One of the standout features of the Apple II was its open architecture, which allowed users to expand and enhance the computer's functionality. This design enabled hundreds of third-party hardware and software developers to contribute to its ecosystem, resulting in an array of peripherals, including printers, modems, and storage devices. The Apple II utilized a MOS Technology 6502 microprocessor running at a clock speed of 1 MHz. Initially equipped with 4 KB of RAM, the machine could be expanded to 48 KB, accommodating more complex applications and programs.

The Apple II was also notable for its colorful graphics. It was one of the first computers to support color display, offering a 6-color palette with a resolution of 280x192 pixels in 16 colors when using its Color Graphics Card. This feature significantly enhanced the visual appeal of games and educational software developed for the platform, making computing more accessible and entertaining for various audiences.

Apple's commitment to user experience was evident in the design of the machine. It featured an integrated keyboard and a plastic case, which was both durable and visually appealing. The self-contained design included drive bays for floppy disk drives, allowing for quicker data access than traditional tape drives. It also supported audio output, enabling sound effects and music, a novelty at the time.

The introduction of the Apple DOS operating system further underscored the machine's capabilities. DOS streamlined file management and made it easier for users to navigate and manage their data. The combination of hardware and software positioned the Apple II as an educational tool and a gaming platform, fostering a vibrant software ecosystem.

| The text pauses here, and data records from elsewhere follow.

/-! ## §3 Type-two transitivity at every ramified place -/

set_option maxHeartbeats 800000 in
/-- **`U(σ, J₀)` IS TRANSITIVE ON THE TYPE-TWO VERTICES AT EVERY RAMIFIED PLACE, WILD ONES INCLUDED** (`N = 3`; twin of ★ `exists_mapGL_N₁_eq_of_isVertexLattice_two_of_neg` with
`σϖ` general and no `|2| = 1` ∕ `hnorm`): every type-two vertex lattice `M` of `(K³, J₀)` is `u·N₁`, `N₁ = latt diag(1,1,ϖ)`, for some `u ∈ U(σ, J₀)`.  From the adapted vectors
`x, f₀, f₂ ∈ M` (§2): the Gram matrix of `C = (f₀ | x | f₂)` is `[[0,0,ϖ],[0,ε,0],[σϖ,0,0]]` of determinant `−εϖσϖ = −N(det C)`, so `ε = N(det C ∕ ϖ)`; `c₁ = (det C∕ϖ)⁻¹x` has
`h(c₁,c₁) = 1`; `u = (f₀ | c₁ | ϖ⁻¹f₂)` satisfies `ᵗσ(u)J₀u = J₀` (`σ(ϖ⁻¹)·σϖ = 1`) and `u·N₁ = latt(f₀|c₁|f₂) ≤ M`, two type-two vertices (★ `isVertexLattice_two_N₁_of_v`), equal
by ★ (D1)∕(D2) `eq_of_le_of_isVertexLattice`. [cite: Jacobowitz1962, §§9–11, Thm. 11.4] [cite: BruhatTits1972, §10] -/
theorem exists_mapGL_N₁_eq_of_isVertexLattice_two_of_ramified [Finite 𝓀[K]] (hσ : ∀ x, σ (σ x) = x) (hvσ : ∀ a, Valued.v (σ a) = Valued.v a)
    (hϖ : Valued.v ϖ = WithZero.exp (-1 : ℤ)) (hres : ∀ x : K, Valued.v x ≤ 1 → Valued.v (σ x - x) < 1)
    (heven : ∀ x : K, σ x = x → x ≠ 0 → ∃ n : ℤ, Valued.v x = WithZero.exp (2 * n)) (h20 : (2 : K) ≠ 0)
    {M : Submodule 𝒪[K] (Fin 3 → K)} (hM : IsVertexLattice σ ϖ ((StdForm.antidiagonal 3).over K) 2 M) :
    ∃ u : unitaryGroupOfForm σ ((StdForm.antidiagonal 3).over K), M = mapGL (u : GL (Fin 3) K) (latt (Matrix.diagonal ![(1 : K), 1, ϖ])) := by
  have hϖ0 : ϖ ≠ 0 := uniformizer_ne_zero hϖ
  have hσϖ0 : σ ϖ ≠ 0 := (map_ne_zero σ).2 hϖ0
  have hϖ1 : Valued.v ϖ ≤ 1 := by rw [hϖ, ← WithZero.exp_zero]; exact WithZero.exp_le_exp.2 (by norm_num)
  have herm : ∀ y z : Fin 3 → K, B₀ σ 3 z y = σ (B₀ σ 3 y z) := fun y z => (isHermitianForm_B₀ hσ y z).symm
  obtain ⟨x, f₀, f₂, hxM, hf₀M, hf₂M, hx, hxf₀, hxf₂, hf₀f₀, hf₂f₂, hf₀f₂⟩ :=
    exists_adapted_vectors_of_isVertexLattice_two_of_ramified hσ hvσ hϖ hres heven h20 hM
  have hε0 : B₀ σ 3 x x ≠ 0 := fun h => by rw [h, map_zero] at hx; exact zero_ne_one hx
  have hf₀x : B₀ σ 3 f₀ x = 0 := by rw [herm, hxf₀, map_zero]
  have hf₂x : B₀ σ 3 f₂ x = 0 := by rw [herm, hxf₂, map_zero]
  have hf₂f₀ : B₀ σ 3 f₂ f₀ = σ ϖ := by rw [herm, hf₀f₂]
  -- the determinant class `h(x,x) = N(z)`, `z = det C / ϖ`
  set C : Matrix (Fin 3) (Fin 3) K := (Matrix.of ![f₀, x, f₂])ᵀ with hC
  have hC0 : C.mulVec (Pi.single 0 1) = f₀ := transpose_of_mulVec_single _ 0
  have hC1 : C.mulVec (Pi.single 1 1) = x := transpose_of_mulVec_single _ 1
  have hC2 : C.mulVec (Pi.single 2 1) = f₂ := transpose_of_mulVec_single _ 2
  have hGram : (C.map σ)ᵀ * (StdForm.antidiagonal 3).over K * C = !![0, 0, ϖ; 0, B₀ σ 3 x x, 0; σ ϖ, 0, 0] := by
    ext i j
    rw [← B₀_mulVec_single_eq_gram]
    fin_cases i <;> fin_cases j <;>
      simp only [Fin.zero_eta, Fin.mk_one, Fin.reduceFinMk, hC0, hC1, hC2, hf₀f₀, hf₀x, hf₀f₂, hxf₀, hxf₂, hf₂f₀, hf₂x, hf₂f₂] <;> rfl
  have hdetC : σ C.det * C.det = B₀ σ 3 x x * (ϖ * σ ϖ) := by
    have hdet3 : (!![0, 0, ϖ; 0, B₀ σ 3 x x, 0; σ ϖ, 0, 0] : Matrix (Fin 3) (Fin 3) K).det = -(B₀ σ 3 x x * (ϖ * σ ϖ)) := by
      simp [Matrix.det_fin_three]; ring
    have h := det_gram_three (σ := σ) C
    rw [hGram, hdet3] at h
    linear_combination h
  set z : K := C.det / ϖ with hz
  have hzz : σ z * z = B₀ σ 3 x x := by
    rw [hz, map_div₀, div_mul_div_comm, hdetC, mul_comm (σ ϖ) ϖ, mul_div_assoc, div_self (mul_ne_zero hϖ0 hσϖ0), mul_one]
  have hvz : Valued.v z = 1 := by
    apply eq_one_of_mul_self_eq_one
    rw [show Valued.v z * Valued.v z = Valued.v (σ z * z) by rw [map_mul, hvσ], hzz]; exact hx
  have hz0 : z ≠ 0 := fun h => by rw [h, map_zero] at hvz; exact zero_ne_one hvz
  have hσz0 : σ z ≠ 0 := (map_ne_zero σ).2 hz0
  -- the unit vector `c₁ = z⁻¹ x`
  set c₁ : Fin 3 → K := z⁻¹ • x with hc₁
  have hc₁M : c₁ ∈ M := smul_mem_of_v_le _ (by rw [map_inv₀, hvz, inv_one]) hxM
  have hc₁c₁ : B₀ σ 3 c₁ c₁ = 1 := by
    rw [hc₁, form_smul_left, form_smul_right, ← hzz, map_inv₀]; field_simp
  have hc₁f₀ : B₀ σ 3 c₁ f₀ = 0 := by rw [hc₁, form_smul_left, hxf₀, mul_zero]
  have hc₁f₂ : B₀ σ 3 c₁ f₂ = 0 := by rw [hc₁, form_smul_left, hxf₂, mul_zero]
  have hf₀c₁ : B₀ σ 3 f₀ c₁ = 0 := by rw [herm, hc₁f₀, map_zero]
  have hf₂c₁ : B₀ σ 3 f₂ c₁ = 0 := by rw [herm, hc₁f₂, map_zero]
  -- the unitary matrix `u = (f₀ | c₁ | ϖ⁻¹ f₂)`
  have hσϖi : σ ϖ⁻¹ = (σ ϖ)⁻¹ := map_inv₀ σ ϖ
  set U : Matrix (Fin 3) (Fin 3) K := (Matrix.of ![f₀, c₁, ϖ⁻¹ • f₂])ᵀ with hU
  have hU0 : U.mulVec (Pi.single 0 1) = f₀ := transpose_of_mulVec_single _ 0
  have hU1 : U.mulVec (Pi.single 1 1) = c₁ := transpose_of_mulVec_single _ 1
  have hU2 : U.mulVec (Pi.single 2 1) = ϖ⁻¹ • f₂ := transpose_of_mulVec_single _ 2
  have hUJ : (U.map σ)ᵀ * (StdForm.antidiagonal 3).over K * U = (StdForm.antidiagonal 3).over K := by
    ext i j
    rw [← B₀_mulVec_single_eq_gram, UnitaryGroup.antidiagonal_three_over_eq]
    fin_cases i <;> fin_cases j <;>
      simp only [Fin.zero_eta, Fin.mk_one, Fin.reduceFinMk, hU0, hU1, hU2, form_smul_left, form_smul_right, hσϖi, hf₀f₀, hf₀c₁, hf₀f₂, hc₁f₀, hc₁c₁, hc₁f₂,
        hf₂f₀, hf₂c₁, hf₂f₂, mul_zero, inv_mul_cancel₀ hϖ0, inv_mul_cancel₀ hσϖ0] <;> rfl
  have hdetU : U.det ≠ 0 := by
    intro h
    have h2' := congrArg Matrix.det hUJ
    rw [det_gram_three, h, mul_zero, neg_zero, det_antidiagonal_three] at h2'
    norm_num at h2'
  set u : GL (Fin 3) K := Matrix.GeneralLinearGroup.mkOfDetNeZero U hdetU with hu
  have huval : (u : Matrix (Fin 3) (Fin 3) K) = U := rfl
  have huU : u ∈ unitaryGroupOfForm σ ((StdForm.antidiagonal 3).over K) := by rw [mem_unitaryGroupOfForm_iff, huval]; exact hUJ
  refine ⟨⟨u, huU⟩, ?_⟩
  change M = mapGL u (latt (Matrix.diagonal ![(1 : K), 1, ϖ]))
  -- `u·N₁ = latt (f₀ | c₁ | f₂) ≤ M`, both type two
  have hle : mapGL u (latt (Matrix.diagonal ![(1 : K), 1, ϖ])) ≤ M := by
    rw [mapGL_latt_eq, huval, latt_le_iff_forall_mulVec_single_mem]
    intro j
    rw [← Matrix.mulVec_mulVec, Matrix.diagonal_mulVec_single, mul_one]
    fin_cases j
    · simp only [Fin.zero_eta]; rw [show (![(1 : K), 1, ϖ] : Fin 3 → K) 0 = 1 from rfl, hU0]; exact hf₀M
    · simp only [Fin.mk_one]; rw [show (![(1 : K), 1, ϖ] : Fin 3 → K) 1 = 1 from rfl, hU1]; exact hc₁M
    · simp only [Fin.reduceFinMk]; rw [show (![(1 : K), 1, ϖ] : Fin 3 → K) 2 = ϖ from rfl]
      have h2'' : (Pi.single 2 ϖ : Fin 3 → K) = ϖ • Pi.single 2 1 := by
        ext i; rw [Pi.smul_apply, Pi.single_apply, Pi.single_apply, smul_eq_mul, mul_ite, mul_one, mul_zero]
      rw [h2'', Matrix.mulVec_smul, hU2, smul_smul, mul_inv_cancel₀ hϖ0, one_smul]; exact hf₂M
  have htwo : IsVertexLattice σ ϖ ((StdForm.antidiagonal 3).over K) 2 (mapGL u (latt (Matrix.diagonal ![(1 : K), 1, ϖ]))) :=
    isVertexLattice_mapGL σ ϖ _ u huU (isVertexLattice_two_N₁_of_v hvσ hϖ1 hϖ0)
  exact (eq_of_le_of_isVertexLattice hvσ hϖ0 htwo hM hle).symm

The Apple II family continued to evolve, with variations like the Apple II+, IIe, and IIgs being introduced over the years. These iterations brought enhancements in memory, processing power, and graphics capabilities. The legacy of the Apple II endures, not only as a foundational product in personal computing but also as a symbol of innovation that paved the way for future advancements in technology. Its impact is still felt today, as it inspired countless developers and shaped the trajectory of the computer industry.